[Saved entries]
╔══

/-- **The single-prime pieces `S₃(𝒜)`, `S₅(𝒜)` via Lemma 7.1 with a general weight** (as
`primeRangeSum_boxPairs_ideal_le`; the weight `N(P)^{-1}` is replaced by `w(P)` over the first-degree
primes of the range). [cite: HeathBrownActa2001, §7 p. 41] -/
theorem primeRangeSum_boxPairs_weight_le {X η τ C a b : ℝ} {w : Ideal (𝓞 K) → ℝ}
    (hw0 : ∀ Q, 0 ≤ w Q) (hX : 16 ≤ X) (hC : 0 ≤ C)
    (ha : X ^ (1 / 2 : ℝ) ≤ a) (hab : a ≤ b) (hb : b ≤ X ^ (2 - 2 * τ))
    (hm : X ^ (1 / 4 : ℝ) ≤ min (X ^ (1 / 2 : ℝ)) (X ^ (2 - τ) / b))
    (h71A : ∀ (N : ℝ) (𝒮 : Finset (Ideal (𝓞 K))), 0 < N → N ≤ X ^ (2 - 2 * τ) →
        (∀ Q ∈ 𝒮, Squarefree (Ideal.absNorm Q) ∧ N < (Ideal.absNorm Q : ℝ) ∧
          (Ideal.absNorm Q : ℝ) ≤ 2 * N) →
        ∑ Q ∈ 𝒮, (siftedA X η Q (X ^ (1 / 2 : ℝ)) : ℝ) ≤
          C * (η ^ 2 * X ^ 2 / Real.log (min (X ^ (1 / 2 : ℝ)) (X ^ (2 - τ) / N)) *
            ∑ Q ∈ 𝒮, w Q + X ^ (2 - τ / 5))) :
    (primeRangeSum (boxPairs X η) pairIdeal a b : ℝ) ≤
      C * (η ^ 2 * X ^ 2 / Real.log (X ^ (1 / 4 : ℝ))) *
          ∑ P ∈ (primesNormIco a b).filter (fun P => (Ideal.absNorm P).Prime), w P +
        (Real.log b / Real.log 2 + 1) * (C * X ^ (2 - τ / 5)) := by
  classical
  have hX0 : 0 < X := by linarith
  have hX1 : 1 < X := by linarith
  set z : ℝ := X ^ (1 / 2 : ℝ) with hz
  have hz4 : 4 ≤ z := by
    calc (4 : ℝ) = (16 : ℝ) ^ (1 / 2 : ℝ) := by
          rw [show (16 : ℝ) = 4 ^ (2 : ℝ) by norm_num, ← Real.rpow_mul (by norm_num)]; norm_num
      _ ≤ X ^ (1 / 2 : ℝ) := Real.rpow_le_rpow (by norm_num) hX (by norm_num)
  have ha2 : 2 ≤ a := by linarith
  have hX14 : 1 < X ^ (1 / 4 : ℝ) := Real.one_lt_rpow hX1 (by norm_num)
  have hm1 : 1 < min (X ^ (1 / 2 : ℝ)) (X ^ (2 - τ) / b) := lt_of_lt_of_le hX14 hm
  set Pset := primesNormIco a b with hPset
  have step1 : (primeRangeSum (boxPairs X η) pairIdeal a b : ℝ) ≤
      ∑ P ∈ Pset, (famSifted (boxPairs X η) pairIdeal P z : ℝ) := by
    rw [primeRangeSum, Nat.cast_sum]
    refine sum_le_sum fun P hP => ?_
    have hNP : z ≤ Ideal.absNorm P := ha.trans ((mem_primesNormIco_iff.mp hP).2.2.1)
    exact_mod_cast famSiftedAbove_le_famSifted _ _ P P hNP
  set good := Pset.filter fun P => (Ideal.absNorm P).Prime with hgood
  have step2 : ∑ P ∈ Pset, (famSifted (boxPairs X η) pairIdeal P z : ℝ) =
      ∑ P ∈ good, (siftedA X η P z : ℝ) := by
    rw [hgood, sum_filter_of_ne]
    · exact sum_congr rfl fun P _ => by rw [siftedA_eq_famSifted]
    intro P hP hne
    by_contra hnp
    obtain ⟨hPp, hP0, -, -⟩ := mem_primesNormIco_iff.mp hP
    have h0 : famSifted (boxPairs X η) pairIdeal P z = 0 := by
      have h := famSifted_le_famCount (boxPairs X η) pairIdeal P z
      rw [famCount_boxPairs, countA_eq_zero_of_not_prime hPp hP0 dvd_rfl hnp] at h
      exact Nat.le_zero.mp h
    exact hne (by rw [siftedA_eq_famSifted, h0, Nat.cast_zero])
  have hgood' : ∀ Q ∈ good, Squarefree (Ideal.absNorm Q) ∧ a ≤ (Ideal.absNorm Q : ℝ) ∧
      (Ideal.absNorm Q : ℝ) < b := by
    intro Q hQ
    rw [hgood, mem_filter, mem_primesNormIco_iff] at hQ
    obtain ⟨⟨-, -, haQ, hQb⟩, hprime⟩ := hQ
    exact ⟨hprime.squarefree, haQ, hQb⟩
  have hM0 : 0 ≤ η ^ 2 * X ^ 2 := by positivity
  have hErr0 : 0 ≤ X ^ (2 - τ / 5) := (Real.rpow_pos_of_pos hX0 _).le
  have step3 := dyadic_sum_weight_le (S := fun Q => (siftedA X η Q z : ℝ)) hw0 h71A hC hM0 hErr0 hX0 ha2
    hab hb hm1 good hgood'
  have hlog4 : 0 < Real.log (X ^ (1 / 4 : ℝ)) := Real.log_pos hX14
  have hlogm : Real.log (X ^ (1 / 4 : ℝ)) ≤ Real.log (min (X ^ (1 / 2 : ℝ)) (X ^ (2 - τ) / b)) :=
    Real.log_le_log (by linarith) hm
  have hsum0 : 0 ≤ ∑ Q ∈ good, w Q := sum_nonneg fun Q _ => hw0 Q
  calc (primeRangeSum (boxPairs X η) pairIdeal a b : ℝ)
      ≤ ∑ P ∈ good, (siftedA X η P z : ℝ) := step1.trans step2.le
    _ ≤ C * (η ^ 2 * X ^ 2 / Real.log (min (X ^ (1 / 2 : ℝ)) (X ^ (2 - τ) / b)) * ∑ Q ∈ good, w Q) +
          (Real.log b / Real.log 2 + 1) * (C * X ^ (2 - τ / 5)) := step3
    _ ≤ C * (η ^ 2 * X ^ 2 / Real.log (X ^ (1 / 4 : ℝ)) * ∑ Q ∈ good, w Q) +
          (Real.log b / Real.log 2 + 1) * (C * X ^ (2 - τ / 5)) := by
        have h1 : η ^ 2 * X ^ 2 / Real.log (min (X ^ (1 / 2 : ℝ)) (X ^ (2 - τ) / b)) ≤
            η ^ 2 * X ^ 2 / Real.log (X ^ (1 / 4 : ℝ)) :=
          div_le_div_of_nonneg_left hM0 hlog4 hlogm
        gcongr
    _ = _ := by ring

╚══

*Exercise brief*. Restate the data word for word, leaving nothing out.

*Reply*.
/-- **The single-prime pieces `S₃(𝒜)`, `S₅(𝒜)` via Lemma 7.1 with a general weight** (as
`primeRangeSum_boxPairs_ideal_le`; the weight `N(P)^{-1}` is replaced by `w(P)` over the first-degree
primes of the range). [cite: HeathBrownActa2001, §7 p. 41] -/
theorem primeRangeSum_boxPairs_weight_le {X η τ C a b : ℝ} {w : Ideal (𝓞 K) → ℝ}
    (hw0 : ∀ Q, 0 ≤ w Q) (hX : 16 ≤ X) (hC : 0 ≤ C)
    (ha : X ^ (1 / 2 : ℝ) ≤ a) (hab : a ≤ b) (hb : b ≤ X ^ (2 - 2 * τ))
    (hm : X ^ (1 / 4 : ℝ) ≤ min (X ^ (1 / 2 : ℝ)) (X ^ (2 - τ) / b))
    (h71A : ∀ (N : ℝ) (𝒮 : Finset (Ideal (𝓞 K))), 0 < N → N ≤ X ^ (2 - 2 * τ) →
        (∀ Q ∈ 𝒮, Squarefree (Ideal.absNorm Q) ∧ N < (Ideal.absNorm Q : ℝ) ∧
          (Ideal.absNorm Q : ℝ) ≤ 2 * N) →
        ∑ Q ∈ 𝒮, (siftedA X η Q (X ^ (1 / 2 : ℝ)) : ℝ) ≤
          C * (η ^ 2 * X ^ 2 / Real.log (min (X ^ (1 / 2 : ℝ)) (X ^ (2 - τ) / N)) *
            ∑ Q ∈ 𝒮, w Q + X ^ (2 - τ / 5))) :
    (primeRangeSum (boxPairs X η) pairIdeal a b : ℝ) ≤
      C * (η ^ 2 * X ^ 2 / Real.log (X ^ (1 / 4 : ℝ))) *
          ∑ P ∈ (primesNormIco a b).filter (fun P => (Ideal.absNorm P).Prime), w P +
        (Real.log b / Real.log 2 + 1) * (C * X ^ (2 - τ / 5)) := by
  classical
  have hX0 : 0 < X := by linarith
  have hX1 : 1 < X := by linarith
  set z : ℝ := X ^ (1 / 2 : ℝ) with hz
  have hz4 : 4 ≤ z := by
    calc (4 : ℝ) = (16 : ℝ) ^ (1 / 2 : ℝ) := by
          rw [show (16 : ℝ) = 4 ^ (2 : ℝ) by norm_num, ← Real.rpow_mul (by norm_num)]; norm_num
      _ ≤ X ^ (1 / 2 : ℝ) := Real.rpow_le_rpow (by norm_num) hX (by norm_num)
  have ha2 : 2 ≤ a := by linarith
  have hX14 : 1 < X ^ (1 / 4 : ℝ) := Real.one_lt_rpow hX1 (by norm_num)
  have hm1 : 1 < min (X ^ (1 / 2 : ℝ)) (X ^ (2 - τ) / b) := lt_of_lt_of_le hX14 hm
  set Pset := primesNormIco a b with hPset
  have step1 : (primeRangeSum (boxPairs X η) pairIdeal a b : ℝ) ≤
      ∑ P ∈ Pset, (famSifted (boxPairs X η) pairIdeal P z : ℝ) := by
    rw [primeRangeSum, Nat.cast_sum]
    refine sum_le_sum fun P hP => ?_
    have hNP : z ≤ Ideal.absNorm P := ha.trans ((mem_primesNormIco_iff.mp hP).2.2.1)
    exact_mod_cast famSiftedAbove_le_famSifted _ _ P P hNP
  set good := Pset.filter fun P => (Ideal.absNorm P).Prime with hgood
  have step2 : ∑ P ∈ Pset, (famSifted (boxPairs X η) pairIdeal P z : ℝ) =
      ∑ P ∈ good, (siftedA X η P z : ℝ) := by
    rw [hgood, sum_filter_of_ne]
    · exact sum_congr rfl fun P _ => by rw [siftedA_eq_famSifted]
    intro P hP hne
    by_contra hnp
    obtain ⟨hPp, hP0, -, -⟩ := mem_primesNormIco_iff.mp hP
    have h0 : famSifted (boxPairs X η) pairIdeal P z = 0 := by
      have h := famSifted_le_famCount (boxPairs X η) pairIdeal P z
      rw [famCount_boxPairs, countA_eq_zero_of_not_prime hPp hP0 dvd_rfl hnp] at h
      exact Nat.le_zero.mp h
    exact hne (by rw [siftedA_eq_famSifted, h0, Nat.cast_zero])
  have hgood' : ∀ Q ∈ good, Squarefree (Ideal.absNorm Q) ∧ a ≤ (Ideal.absNorm Q : ℝ) ∧
      (Ideal.absNorm Q : ℝ) < b := by
    intro Q hQ
    rw [hgood, mem_filter, mem_primesNormIco_iff] at hQ
    obtain ⟨⟨-, -, haQ, hQb⟩, hprime⟩ := hQ
    exact ⟨hprime.squarefree, haQ, hQb⟩
  have hM0 : 0 ≤ η ^ 2 * X ^ 2 := by positivity
  have hErr0 : 0 ≤ X ^ (2 - τ / 5) := (Real.rpow_pos_of_pos hX0 _).le
  have step3 := dyadic_sum_weight_le (S := fun Q => (siftedA X η Q z : ℝ)) hw0 h71A hC hM0 hErr0 hX0 ha2
    hab hb hm1 good hgood'
  have hlog4 : 0 < Real.log (X ^ (1 / 4 : ℝ)) := Real.log_pos hX14
  have hlogm : Real.log (X ^ (1 / 4 : ℝ)) ≤ Real.log (min (X ^ (1 / 2 : ℝ)) (X ^ (2 - τ) / b)) :=
    Real.log_le_log (by linarith) hm
  have hsum0 : 0 ≤ ∑ Q ∈ good, w Q := sum_nonneg fun Q _ => hw0 Q
  calc (primeRangeSum (boxPairs X η) pairIdeal a b : ℝ)
      ≤ ∑ P ∈ good, (siftedA X η P z : ℝ) := step1.trans step2.le
    _ ≤ C * (η ^ 2 * X ^ 2 / Real.log (min (X ^ (1 / 2 : ℝ)) (X ^ (2 - τ) / b)) * ∑ Q ∈ good, w Q) +
          (Real.log b / Real.log 2 + 1) * (C * X ^ (2 - τ / 5)) := step3
    _ ≤ C * (η ^ 2 * X ^ 2 / Real.log (X ^ (1 / 4 : ℝ)) * ∑ Q ∈ good, w Q) +
          (Real.log b / Real.log 2 + 1) * (C * X ^ (2 - τ / 5)) := by
        have h1 : η ^ 2 * X ^ 2 / Real.log (min (X ^ (1 / 2 : ℝ)) (X ^ (2 - τ) / b)) ≤
            η ^ 2 * X ^ 2 / Real.log (X ^ (1 / 4 : ℝ)) :=
          div_le_div_of_nonneg_left hM0 hlog4 hlogm
        gcongr
    _ = _ := by ring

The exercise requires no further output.